"""

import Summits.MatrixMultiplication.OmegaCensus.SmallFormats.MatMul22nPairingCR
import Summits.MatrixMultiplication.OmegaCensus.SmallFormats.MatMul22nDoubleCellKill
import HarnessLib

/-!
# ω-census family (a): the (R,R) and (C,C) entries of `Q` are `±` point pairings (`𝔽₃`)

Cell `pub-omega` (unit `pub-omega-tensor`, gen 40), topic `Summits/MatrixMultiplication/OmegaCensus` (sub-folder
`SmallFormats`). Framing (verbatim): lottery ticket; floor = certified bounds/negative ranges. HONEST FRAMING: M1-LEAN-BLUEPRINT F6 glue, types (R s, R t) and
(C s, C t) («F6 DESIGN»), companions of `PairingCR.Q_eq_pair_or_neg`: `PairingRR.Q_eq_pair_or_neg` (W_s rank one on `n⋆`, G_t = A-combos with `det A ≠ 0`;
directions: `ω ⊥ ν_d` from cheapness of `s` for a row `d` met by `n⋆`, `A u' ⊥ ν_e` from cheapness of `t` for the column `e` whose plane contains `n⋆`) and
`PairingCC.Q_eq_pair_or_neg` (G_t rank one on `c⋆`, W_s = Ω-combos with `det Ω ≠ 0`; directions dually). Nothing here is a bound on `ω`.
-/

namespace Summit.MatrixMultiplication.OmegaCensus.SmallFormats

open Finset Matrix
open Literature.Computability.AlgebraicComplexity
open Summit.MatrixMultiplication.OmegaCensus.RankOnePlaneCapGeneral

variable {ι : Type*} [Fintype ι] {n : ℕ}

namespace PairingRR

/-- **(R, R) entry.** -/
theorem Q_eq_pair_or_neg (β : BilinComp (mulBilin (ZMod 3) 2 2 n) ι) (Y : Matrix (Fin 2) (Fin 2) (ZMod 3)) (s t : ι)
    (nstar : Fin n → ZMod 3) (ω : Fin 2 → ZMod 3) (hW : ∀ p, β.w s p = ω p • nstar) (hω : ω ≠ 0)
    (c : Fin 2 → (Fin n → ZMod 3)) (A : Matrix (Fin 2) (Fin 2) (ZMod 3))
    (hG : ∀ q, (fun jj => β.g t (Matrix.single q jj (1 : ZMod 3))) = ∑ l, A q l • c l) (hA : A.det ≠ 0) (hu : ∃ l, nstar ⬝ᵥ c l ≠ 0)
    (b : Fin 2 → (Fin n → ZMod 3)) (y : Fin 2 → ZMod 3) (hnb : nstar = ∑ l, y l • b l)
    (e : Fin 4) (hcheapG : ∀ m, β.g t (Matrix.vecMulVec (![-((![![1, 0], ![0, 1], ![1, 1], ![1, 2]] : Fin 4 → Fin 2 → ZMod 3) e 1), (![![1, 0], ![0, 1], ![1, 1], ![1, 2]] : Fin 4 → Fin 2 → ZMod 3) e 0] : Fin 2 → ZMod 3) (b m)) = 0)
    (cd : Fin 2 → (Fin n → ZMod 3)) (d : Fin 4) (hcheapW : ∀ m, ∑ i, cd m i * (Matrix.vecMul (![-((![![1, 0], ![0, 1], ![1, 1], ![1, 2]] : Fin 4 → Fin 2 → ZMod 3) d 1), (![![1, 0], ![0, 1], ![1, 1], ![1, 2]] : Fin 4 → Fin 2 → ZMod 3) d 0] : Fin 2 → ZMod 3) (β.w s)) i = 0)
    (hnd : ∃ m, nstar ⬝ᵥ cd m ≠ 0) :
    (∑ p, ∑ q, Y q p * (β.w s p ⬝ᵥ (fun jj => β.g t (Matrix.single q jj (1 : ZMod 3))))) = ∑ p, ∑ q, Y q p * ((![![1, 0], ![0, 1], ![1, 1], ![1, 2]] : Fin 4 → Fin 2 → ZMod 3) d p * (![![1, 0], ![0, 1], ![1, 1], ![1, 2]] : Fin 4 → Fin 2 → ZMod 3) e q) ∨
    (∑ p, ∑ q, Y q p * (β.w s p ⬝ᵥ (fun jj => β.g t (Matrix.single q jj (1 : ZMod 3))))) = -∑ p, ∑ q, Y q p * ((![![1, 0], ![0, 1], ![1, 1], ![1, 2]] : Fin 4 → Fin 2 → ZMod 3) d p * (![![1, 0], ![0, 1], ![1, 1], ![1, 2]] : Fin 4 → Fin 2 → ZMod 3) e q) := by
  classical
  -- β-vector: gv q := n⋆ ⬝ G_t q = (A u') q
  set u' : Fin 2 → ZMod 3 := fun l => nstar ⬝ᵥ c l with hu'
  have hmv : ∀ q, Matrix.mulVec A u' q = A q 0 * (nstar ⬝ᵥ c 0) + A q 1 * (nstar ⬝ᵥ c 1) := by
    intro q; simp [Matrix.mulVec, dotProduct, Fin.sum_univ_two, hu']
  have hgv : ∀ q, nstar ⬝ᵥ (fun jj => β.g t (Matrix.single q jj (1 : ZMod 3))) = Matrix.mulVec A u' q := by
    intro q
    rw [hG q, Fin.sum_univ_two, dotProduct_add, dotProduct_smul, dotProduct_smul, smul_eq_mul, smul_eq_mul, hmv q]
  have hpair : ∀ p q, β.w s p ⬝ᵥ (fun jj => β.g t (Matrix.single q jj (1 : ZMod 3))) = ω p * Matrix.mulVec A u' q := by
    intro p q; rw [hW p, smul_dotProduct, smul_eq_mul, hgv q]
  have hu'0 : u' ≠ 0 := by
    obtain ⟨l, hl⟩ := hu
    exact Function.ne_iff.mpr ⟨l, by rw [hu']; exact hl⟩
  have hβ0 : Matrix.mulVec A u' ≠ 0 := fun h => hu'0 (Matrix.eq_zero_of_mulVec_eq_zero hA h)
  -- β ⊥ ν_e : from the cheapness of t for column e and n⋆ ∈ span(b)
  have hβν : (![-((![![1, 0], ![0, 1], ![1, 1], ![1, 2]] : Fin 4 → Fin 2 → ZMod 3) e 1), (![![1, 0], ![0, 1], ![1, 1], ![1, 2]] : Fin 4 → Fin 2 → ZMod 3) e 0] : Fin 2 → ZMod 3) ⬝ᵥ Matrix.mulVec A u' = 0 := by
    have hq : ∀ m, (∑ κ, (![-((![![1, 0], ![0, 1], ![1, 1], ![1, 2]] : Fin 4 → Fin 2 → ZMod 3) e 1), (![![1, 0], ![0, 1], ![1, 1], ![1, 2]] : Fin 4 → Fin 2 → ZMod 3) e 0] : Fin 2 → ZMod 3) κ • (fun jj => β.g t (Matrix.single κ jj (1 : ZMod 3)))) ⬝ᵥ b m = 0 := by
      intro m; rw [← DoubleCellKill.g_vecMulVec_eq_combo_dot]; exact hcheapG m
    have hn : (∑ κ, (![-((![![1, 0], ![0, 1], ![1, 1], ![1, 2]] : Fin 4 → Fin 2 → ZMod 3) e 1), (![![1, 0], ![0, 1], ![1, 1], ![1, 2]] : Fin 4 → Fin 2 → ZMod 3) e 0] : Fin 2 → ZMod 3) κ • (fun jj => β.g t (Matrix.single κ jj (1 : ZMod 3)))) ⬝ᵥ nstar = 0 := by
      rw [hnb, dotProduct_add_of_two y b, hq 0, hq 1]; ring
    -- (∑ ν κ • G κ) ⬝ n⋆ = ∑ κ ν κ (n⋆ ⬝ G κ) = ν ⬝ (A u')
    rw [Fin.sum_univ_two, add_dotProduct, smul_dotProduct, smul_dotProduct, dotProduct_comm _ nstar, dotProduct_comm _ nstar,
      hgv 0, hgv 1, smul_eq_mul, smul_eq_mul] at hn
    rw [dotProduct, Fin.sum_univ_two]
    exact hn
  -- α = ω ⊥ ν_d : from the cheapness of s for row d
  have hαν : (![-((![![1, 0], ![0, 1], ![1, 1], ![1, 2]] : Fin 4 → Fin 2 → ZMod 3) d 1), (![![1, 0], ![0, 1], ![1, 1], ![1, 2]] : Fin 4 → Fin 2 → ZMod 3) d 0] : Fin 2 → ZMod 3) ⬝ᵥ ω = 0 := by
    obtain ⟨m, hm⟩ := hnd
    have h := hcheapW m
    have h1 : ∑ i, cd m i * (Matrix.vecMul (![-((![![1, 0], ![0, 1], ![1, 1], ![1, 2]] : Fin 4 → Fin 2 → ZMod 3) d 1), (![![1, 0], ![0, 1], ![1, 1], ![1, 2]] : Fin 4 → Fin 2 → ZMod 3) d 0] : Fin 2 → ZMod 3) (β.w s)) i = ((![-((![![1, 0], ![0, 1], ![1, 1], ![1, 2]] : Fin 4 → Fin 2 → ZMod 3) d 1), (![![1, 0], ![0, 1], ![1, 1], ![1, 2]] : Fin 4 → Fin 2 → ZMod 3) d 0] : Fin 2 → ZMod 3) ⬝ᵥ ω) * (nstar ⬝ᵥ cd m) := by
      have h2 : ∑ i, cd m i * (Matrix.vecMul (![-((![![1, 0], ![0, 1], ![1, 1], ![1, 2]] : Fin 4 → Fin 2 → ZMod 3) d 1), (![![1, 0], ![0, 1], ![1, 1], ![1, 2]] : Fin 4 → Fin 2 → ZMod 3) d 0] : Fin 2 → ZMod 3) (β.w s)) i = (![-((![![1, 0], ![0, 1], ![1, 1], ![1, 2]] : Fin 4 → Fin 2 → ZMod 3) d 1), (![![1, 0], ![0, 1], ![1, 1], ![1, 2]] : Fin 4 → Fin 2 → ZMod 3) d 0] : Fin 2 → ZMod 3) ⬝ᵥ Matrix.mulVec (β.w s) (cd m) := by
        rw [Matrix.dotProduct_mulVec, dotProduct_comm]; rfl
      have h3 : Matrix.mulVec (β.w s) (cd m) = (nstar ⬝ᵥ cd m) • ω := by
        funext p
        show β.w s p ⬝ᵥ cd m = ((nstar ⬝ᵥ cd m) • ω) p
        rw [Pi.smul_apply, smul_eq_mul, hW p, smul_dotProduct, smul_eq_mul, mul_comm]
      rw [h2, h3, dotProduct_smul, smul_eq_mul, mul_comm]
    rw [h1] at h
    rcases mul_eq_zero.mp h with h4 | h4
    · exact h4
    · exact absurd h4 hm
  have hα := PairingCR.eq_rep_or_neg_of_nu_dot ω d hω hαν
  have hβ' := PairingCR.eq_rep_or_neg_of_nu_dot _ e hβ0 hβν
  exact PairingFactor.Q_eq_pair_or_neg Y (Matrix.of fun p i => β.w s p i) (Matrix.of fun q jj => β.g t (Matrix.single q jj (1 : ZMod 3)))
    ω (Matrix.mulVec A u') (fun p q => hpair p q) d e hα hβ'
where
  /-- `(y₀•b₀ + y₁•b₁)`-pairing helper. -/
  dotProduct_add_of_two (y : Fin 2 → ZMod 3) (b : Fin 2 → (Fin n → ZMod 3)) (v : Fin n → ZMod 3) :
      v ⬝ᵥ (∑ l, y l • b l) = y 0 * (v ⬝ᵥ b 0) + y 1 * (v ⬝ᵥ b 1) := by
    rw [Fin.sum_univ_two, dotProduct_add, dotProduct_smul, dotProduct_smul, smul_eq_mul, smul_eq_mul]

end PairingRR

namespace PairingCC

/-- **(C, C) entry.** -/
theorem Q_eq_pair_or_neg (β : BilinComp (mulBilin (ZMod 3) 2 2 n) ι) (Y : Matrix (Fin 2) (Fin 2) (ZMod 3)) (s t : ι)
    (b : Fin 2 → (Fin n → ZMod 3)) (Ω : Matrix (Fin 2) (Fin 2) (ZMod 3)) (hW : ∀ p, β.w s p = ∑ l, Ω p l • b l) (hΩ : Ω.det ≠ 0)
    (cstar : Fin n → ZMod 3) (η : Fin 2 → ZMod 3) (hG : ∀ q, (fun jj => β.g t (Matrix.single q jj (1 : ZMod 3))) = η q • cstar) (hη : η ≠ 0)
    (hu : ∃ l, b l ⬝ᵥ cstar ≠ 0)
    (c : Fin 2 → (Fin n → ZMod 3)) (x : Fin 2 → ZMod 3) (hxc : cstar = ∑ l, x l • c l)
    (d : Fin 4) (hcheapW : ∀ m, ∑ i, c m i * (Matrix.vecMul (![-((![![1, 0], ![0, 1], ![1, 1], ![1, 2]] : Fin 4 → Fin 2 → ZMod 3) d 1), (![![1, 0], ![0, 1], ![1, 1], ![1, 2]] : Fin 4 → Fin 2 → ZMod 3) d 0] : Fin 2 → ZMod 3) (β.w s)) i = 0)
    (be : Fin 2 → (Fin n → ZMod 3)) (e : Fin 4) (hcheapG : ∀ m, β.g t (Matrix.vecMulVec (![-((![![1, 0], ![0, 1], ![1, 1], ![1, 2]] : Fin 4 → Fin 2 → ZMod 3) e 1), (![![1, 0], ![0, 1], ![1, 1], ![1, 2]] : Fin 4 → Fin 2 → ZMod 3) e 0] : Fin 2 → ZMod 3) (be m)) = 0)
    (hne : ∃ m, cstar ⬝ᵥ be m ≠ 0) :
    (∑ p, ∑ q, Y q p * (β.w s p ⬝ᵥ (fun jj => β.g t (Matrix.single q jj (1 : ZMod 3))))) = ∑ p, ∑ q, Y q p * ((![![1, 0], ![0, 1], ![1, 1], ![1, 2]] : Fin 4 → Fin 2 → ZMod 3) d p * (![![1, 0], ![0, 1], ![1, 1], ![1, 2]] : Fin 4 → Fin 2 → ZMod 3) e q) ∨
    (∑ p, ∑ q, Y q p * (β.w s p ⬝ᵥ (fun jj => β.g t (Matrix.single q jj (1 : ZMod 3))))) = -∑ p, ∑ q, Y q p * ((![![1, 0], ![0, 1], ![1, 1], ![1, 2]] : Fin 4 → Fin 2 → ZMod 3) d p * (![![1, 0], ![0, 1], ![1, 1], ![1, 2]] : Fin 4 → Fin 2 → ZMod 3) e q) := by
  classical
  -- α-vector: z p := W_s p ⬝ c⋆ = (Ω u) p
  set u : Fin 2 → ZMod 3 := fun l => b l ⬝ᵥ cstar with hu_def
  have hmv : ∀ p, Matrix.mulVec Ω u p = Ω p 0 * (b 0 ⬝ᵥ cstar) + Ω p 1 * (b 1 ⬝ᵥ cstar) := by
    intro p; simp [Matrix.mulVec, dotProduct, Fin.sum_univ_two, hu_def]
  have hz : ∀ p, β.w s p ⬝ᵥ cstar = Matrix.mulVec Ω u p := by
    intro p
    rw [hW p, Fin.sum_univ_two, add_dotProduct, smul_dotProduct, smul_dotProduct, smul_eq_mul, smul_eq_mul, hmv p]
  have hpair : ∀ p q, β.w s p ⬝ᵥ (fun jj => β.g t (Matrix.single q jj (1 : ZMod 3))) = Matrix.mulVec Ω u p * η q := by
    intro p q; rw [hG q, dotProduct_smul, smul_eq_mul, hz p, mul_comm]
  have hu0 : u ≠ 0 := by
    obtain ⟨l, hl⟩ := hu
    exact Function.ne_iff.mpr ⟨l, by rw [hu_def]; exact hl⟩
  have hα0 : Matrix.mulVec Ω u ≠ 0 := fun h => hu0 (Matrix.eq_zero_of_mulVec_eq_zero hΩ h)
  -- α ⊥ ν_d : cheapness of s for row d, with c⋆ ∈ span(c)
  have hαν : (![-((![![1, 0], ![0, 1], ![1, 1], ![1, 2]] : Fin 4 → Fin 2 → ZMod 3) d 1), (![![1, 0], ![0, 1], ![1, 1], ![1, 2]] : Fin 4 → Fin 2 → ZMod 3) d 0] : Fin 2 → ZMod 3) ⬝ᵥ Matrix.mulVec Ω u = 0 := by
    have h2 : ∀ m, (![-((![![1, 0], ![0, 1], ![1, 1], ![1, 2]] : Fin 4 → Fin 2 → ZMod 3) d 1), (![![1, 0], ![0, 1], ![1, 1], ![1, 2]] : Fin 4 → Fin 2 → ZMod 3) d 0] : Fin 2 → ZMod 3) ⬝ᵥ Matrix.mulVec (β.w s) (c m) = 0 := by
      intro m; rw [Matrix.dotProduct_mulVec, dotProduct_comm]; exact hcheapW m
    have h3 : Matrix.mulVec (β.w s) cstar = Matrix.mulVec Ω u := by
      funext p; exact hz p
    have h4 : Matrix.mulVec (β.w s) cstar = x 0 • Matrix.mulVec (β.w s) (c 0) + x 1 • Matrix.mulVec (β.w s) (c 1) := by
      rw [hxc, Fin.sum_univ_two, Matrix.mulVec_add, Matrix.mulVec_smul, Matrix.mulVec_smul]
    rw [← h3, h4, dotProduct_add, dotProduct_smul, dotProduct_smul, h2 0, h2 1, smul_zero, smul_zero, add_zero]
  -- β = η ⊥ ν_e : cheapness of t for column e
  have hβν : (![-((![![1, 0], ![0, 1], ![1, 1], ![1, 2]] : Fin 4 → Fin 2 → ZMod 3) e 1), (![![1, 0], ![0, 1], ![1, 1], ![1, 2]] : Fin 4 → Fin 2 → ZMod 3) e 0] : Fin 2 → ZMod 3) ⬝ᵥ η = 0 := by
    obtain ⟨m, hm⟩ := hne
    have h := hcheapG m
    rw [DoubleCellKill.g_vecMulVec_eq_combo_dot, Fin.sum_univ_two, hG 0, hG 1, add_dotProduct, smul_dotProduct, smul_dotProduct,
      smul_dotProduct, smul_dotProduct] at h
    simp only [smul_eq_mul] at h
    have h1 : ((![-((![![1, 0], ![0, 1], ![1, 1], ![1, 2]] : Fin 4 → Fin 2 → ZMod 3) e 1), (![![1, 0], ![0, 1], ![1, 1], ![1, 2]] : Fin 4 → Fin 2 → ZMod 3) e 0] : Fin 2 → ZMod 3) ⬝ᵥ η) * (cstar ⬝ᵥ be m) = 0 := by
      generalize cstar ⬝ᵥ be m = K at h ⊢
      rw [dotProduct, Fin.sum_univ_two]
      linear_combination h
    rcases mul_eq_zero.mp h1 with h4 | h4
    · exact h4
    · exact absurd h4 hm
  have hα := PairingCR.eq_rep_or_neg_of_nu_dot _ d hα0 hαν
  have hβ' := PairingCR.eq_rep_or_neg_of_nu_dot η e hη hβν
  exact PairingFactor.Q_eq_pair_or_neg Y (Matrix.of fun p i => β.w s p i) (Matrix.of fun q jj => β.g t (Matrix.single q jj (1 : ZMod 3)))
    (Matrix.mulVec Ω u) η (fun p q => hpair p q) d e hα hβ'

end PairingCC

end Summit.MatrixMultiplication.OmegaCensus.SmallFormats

"""

YOUR INSTRUCTIONS
All that is needed is the opening run of the data, given again exactly: please include every line from the first through the line with "gen 40), topic", both ends kept.

OUTPUT FOR THIS EXERCISE
import Summits.MatrixMultiplication.OmegaCensus.SmallFormats.MatMul22nPairingCR
import Summits.MatrixMultiplication.OmegaCensus.SmallFormats.MatMul22nDoubleCellKill
import HarnessLib

/-!
# ω-census family (a): the (R,R) and (C,C) entries of `Q` are `±` point pairings (`𝔽₃`)

Cell `pub-omega` (unit `pub-omega-tensor`, gen 40), topic `Summits/MatrixMultiplication/OmegaCensus` (sub-folder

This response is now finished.